__TASK DETAILS__. Each line from the one containing "rw [Finset.sum_div]" through the final line below must be reproduced exactly, and no others.

Stored data:
**********
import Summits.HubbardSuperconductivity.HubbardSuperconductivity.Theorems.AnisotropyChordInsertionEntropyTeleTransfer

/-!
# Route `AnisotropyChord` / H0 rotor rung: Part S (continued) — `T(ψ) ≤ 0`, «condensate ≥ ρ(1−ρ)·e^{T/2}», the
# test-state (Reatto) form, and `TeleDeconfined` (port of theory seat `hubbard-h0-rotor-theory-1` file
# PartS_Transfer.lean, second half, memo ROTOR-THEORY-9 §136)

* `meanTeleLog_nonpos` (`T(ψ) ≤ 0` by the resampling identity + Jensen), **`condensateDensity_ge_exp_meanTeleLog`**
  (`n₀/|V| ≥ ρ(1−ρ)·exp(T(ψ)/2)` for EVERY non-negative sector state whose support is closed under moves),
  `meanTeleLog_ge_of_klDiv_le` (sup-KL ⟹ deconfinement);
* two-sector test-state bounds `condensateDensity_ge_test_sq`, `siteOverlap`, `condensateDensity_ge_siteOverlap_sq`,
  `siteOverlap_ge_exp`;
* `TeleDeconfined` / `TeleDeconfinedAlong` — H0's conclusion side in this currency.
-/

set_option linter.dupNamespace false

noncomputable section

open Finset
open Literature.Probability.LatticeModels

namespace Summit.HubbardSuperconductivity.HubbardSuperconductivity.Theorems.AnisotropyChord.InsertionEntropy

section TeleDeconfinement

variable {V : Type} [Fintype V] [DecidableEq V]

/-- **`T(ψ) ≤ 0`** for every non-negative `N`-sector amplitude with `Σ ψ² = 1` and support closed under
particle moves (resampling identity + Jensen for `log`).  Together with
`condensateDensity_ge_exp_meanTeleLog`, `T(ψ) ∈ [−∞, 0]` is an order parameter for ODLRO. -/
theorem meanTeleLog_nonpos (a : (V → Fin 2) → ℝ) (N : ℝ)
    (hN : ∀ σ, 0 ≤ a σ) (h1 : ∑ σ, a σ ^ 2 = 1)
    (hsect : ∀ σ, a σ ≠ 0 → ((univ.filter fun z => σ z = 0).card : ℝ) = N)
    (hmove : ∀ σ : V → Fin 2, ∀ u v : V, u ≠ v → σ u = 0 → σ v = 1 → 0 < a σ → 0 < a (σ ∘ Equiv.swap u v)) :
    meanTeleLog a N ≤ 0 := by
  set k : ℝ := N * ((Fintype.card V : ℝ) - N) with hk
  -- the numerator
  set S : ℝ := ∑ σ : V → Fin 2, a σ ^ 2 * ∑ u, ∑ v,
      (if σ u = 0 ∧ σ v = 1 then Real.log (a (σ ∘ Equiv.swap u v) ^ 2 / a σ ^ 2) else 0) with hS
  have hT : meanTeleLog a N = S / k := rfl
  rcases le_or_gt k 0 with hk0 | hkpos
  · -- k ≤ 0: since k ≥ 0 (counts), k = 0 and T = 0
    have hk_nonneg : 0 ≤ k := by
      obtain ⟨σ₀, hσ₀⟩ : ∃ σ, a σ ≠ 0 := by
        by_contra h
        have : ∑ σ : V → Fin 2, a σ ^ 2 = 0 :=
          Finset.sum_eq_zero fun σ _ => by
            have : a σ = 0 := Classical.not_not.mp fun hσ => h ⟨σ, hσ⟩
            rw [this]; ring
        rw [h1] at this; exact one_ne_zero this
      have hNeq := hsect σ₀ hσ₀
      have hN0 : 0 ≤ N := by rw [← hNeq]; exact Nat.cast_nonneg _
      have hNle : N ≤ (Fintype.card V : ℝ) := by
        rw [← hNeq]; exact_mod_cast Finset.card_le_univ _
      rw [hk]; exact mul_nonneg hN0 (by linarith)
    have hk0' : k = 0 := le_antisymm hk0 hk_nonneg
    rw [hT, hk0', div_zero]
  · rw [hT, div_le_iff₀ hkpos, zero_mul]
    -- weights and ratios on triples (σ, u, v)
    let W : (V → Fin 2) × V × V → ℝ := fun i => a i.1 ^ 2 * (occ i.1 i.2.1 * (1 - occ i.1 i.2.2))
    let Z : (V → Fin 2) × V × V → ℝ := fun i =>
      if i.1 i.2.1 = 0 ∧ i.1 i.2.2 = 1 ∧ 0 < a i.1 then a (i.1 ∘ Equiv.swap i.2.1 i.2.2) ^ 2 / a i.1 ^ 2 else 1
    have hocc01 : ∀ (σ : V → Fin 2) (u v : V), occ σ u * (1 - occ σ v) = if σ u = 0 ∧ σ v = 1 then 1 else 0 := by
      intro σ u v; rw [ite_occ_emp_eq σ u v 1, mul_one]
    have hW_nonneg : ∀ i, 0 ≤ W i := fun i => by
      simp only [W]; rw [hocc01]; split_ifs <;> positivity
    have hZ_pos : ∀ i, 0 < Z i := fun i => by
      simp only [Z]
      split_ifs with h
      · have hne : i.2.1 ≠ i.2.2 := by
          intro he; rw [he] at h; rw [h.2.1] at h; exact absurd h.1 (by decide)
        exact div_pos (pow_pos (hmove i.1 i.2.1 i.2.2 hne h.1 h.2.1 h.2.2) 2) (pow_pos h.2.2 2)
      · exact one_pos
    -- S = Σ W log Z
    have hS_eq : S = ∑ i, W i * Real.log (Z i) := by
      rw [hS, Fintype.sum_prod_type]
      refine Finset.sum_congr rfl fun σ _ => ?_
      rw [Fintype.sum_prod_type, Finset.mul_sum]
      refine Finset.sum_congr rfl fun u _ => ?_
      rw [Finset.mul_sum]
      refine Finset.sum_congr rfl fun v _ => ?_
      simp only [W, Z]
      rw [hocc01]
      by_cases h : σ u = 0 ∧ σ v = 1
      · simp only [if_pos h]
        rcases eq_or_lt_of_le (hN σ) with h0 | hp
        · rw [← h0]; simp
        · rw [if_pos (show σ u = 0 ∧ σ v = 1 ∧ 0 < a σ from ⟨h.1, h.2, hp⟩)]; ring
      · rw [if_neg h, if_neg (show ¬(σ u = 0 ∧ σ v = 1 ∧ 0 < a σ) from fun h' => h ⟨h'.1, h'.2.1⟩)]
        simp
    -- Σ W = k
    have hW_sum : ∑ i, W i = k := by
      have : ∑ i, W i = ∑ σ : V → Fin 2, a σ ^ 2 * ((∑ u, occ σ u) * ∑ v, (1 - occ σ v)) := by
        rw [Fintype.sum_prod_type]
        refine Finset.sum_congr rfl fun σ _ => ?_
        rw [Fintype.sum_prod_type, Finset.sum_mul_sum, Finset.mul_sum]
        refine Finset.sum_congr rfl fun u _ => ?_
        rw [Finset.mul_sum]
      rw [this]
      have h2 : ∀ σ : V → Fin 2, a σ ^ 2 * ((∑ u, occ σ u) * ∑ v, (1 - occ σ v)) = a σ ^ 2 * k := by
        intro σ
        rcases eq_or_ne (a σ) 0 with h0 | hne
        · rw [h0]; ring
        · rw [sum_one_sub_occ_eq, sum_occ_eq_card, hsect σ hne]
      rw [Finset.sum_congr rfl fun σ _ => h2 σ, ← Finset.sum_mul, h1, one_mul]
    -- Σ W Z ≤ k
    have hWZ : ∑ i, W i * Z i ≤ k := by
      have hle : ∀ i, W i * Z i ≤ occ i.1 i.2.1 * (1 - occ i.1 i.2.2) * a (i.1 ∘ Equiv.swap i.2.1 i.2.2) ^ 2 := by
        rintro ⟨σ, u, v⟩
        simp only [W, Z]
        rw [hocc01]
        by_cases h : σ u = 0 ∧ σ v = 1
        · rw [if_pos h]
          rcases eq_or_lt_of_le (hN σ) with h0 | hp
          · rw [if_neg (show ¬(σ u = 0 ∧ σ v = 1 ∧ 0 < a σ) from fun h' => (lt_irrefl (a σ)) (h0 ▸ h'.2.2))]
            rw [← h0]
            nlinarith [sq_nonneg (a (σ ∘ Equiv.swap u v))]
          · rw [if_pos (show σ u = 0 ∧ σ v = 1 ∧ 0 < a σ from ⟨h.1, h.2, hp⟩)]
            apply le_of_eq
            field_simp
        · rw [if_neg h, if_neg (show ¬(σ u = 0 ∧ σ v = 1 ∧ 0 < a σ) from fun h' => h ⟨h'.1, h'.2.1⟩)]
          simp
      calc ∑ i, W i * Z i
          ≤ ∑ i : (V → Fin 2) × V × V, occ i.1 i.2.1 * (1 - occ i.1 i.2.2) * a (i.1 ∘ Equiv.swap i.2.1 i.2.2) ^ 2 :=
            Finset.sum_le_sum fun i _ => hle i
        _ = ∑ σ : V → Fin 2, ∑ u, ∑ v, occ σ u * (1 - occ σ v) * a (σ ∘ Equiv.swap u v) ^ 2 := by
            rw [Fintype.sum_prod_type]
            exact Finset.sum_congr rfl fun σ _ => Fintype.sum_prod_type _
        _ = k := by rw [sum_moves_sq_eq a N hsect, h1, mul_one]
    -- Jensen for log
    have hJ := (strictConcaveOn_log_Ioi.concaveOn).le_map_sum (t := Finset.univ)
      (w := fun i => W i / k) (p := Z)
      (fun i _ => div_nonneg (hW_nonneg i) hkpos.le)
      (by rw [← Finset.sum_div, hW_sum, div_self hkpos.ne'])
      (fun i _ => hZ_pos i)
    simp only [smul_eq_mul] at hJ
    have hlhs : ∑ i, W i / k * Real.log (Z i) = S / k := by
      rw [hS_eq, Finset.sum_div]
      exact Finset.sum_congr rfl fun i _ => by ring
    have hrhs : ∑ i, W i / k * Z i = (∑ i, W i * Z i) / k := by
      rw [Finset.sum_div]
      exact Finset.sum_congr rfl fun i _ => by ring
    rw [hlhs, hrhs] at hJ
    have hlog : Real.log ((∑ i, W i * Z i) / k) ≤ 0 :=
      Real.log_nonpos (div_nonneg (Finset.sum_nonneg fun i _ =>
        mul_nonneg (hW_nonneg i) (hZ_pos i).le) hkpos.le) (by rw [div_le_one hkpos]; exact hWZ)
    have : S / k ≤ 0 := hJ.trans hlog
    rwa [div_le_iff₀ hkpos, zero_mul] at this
**********
__RESPONSE FOR THIS EXERCISE__.
      rw [Finset.sum_div]
      exact Finset.sum_congr rfl fun i _ => by ring
    rw [hlhs, hrhs] at hJ
    have hlog : Real.log ((∑ i, W i * Z i) / k) ≤ 0 :=
      Real.log_nonpos (div_nonneg (Finset.sum_nonneg fun i _ =>
        mul_nonneg (hW_nonneg i) (hZ_pos i).le) hkpos.le) (by rw [div_le_one hkpos]; exact hWZ)
    have : S / k ≤ 0 := hJ.trans hlog
    rwa [div_le_iff₀ hkpos, zero_mul] at this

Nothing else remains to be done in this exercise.